* [Extracted data]
+-------+

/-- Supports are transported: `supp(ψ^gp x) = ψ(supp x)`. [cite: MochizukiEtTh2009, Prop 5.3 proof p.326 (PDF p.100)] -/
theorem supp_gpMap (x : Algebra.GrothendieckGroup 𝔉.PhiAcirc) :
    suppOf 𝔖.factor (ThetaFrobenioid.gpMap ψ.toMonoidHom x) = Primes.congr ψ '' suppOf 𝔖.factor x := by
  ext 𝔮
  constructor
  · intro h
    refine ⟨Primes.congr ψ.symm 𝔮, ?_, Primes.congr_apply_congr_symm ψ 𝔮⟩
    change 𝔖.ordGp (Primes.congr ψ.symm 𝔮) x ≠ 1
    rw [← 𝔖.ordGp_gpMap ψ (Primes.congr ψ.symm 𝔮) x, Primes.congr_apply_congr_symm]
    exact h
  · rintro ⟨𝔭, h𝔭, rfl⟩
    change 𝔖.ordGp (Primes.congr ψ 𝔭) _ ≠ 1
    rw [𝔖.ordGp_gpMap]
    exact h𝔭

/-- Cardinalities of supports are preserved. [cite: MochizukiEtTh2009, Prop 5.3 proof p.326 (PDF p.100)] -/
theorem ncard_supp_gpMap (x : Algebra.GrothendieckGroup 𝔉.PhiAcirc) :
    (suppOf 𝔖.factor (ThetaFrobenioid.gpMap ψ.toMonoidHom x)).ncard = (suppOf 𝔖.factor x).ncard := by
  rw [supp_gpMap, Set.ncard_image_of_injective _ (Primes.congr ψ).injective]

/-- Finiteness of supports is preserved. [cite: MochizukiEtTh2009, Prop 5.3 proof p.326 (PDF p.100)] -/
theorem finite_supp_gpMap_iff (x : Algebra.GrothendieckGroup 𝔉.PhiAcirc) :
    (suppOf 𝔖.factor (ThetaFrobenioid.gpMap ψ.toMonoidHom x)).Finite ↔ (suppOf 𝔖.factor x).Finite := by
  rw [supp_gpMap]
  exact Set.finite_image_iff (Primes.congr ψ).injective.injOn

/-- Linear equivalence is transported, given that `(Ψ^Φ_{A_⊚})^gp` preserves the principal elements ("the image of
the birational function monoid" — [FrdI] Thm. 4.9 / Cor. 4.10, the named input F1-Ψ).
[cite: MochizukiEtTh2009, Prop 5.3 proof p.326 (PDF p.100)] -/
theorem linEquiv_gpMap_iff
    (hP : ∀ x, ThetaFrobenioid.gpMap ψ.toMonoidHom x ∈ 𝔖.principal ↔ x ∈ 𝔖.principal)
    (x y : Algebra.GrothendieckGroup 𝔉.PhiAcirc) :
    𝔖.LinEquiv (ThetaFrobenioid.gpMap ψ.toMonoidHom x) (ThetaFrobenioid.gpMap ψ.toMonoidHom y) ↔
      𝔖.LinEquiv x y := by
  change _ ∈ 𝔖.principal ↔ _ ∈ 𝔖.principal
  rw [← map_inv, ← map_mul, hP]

+-------+

* [Assignment]
Quote the records above exactly, from the first line through the line containing "change 𝔖.ordGp (Primes.congr ψ.symm", and nothing more.

* [Worked solution]
/-- Supports are transported: `supp(ψ^gp x) = ψ(supp x)`. [cite: MochizukiEtTh2009, Prop 5.3 proof p.326 (PDF p.100)] -/
theorem supp_gpMap (x : Algebra.GrothendieckGroup 𝔉.PhiAcirc) :
    suppOf 𝔖.factor (ThetaFrobenioid.gpMap ψ.toMonoidHom x) = Primes.congr ψ '' suppOf 𝔖.factor x := by
  ext 𝔮
  constructor
  · intro h
    refine ⟨Primes.congr ψ.symm 𝔮, ?_, Primes.congr_apply_congr_symm ψ 𝔮⟩
    change 𝔖.ordGp (Primes.congr ψ.symm 𝔮) x ≠ 1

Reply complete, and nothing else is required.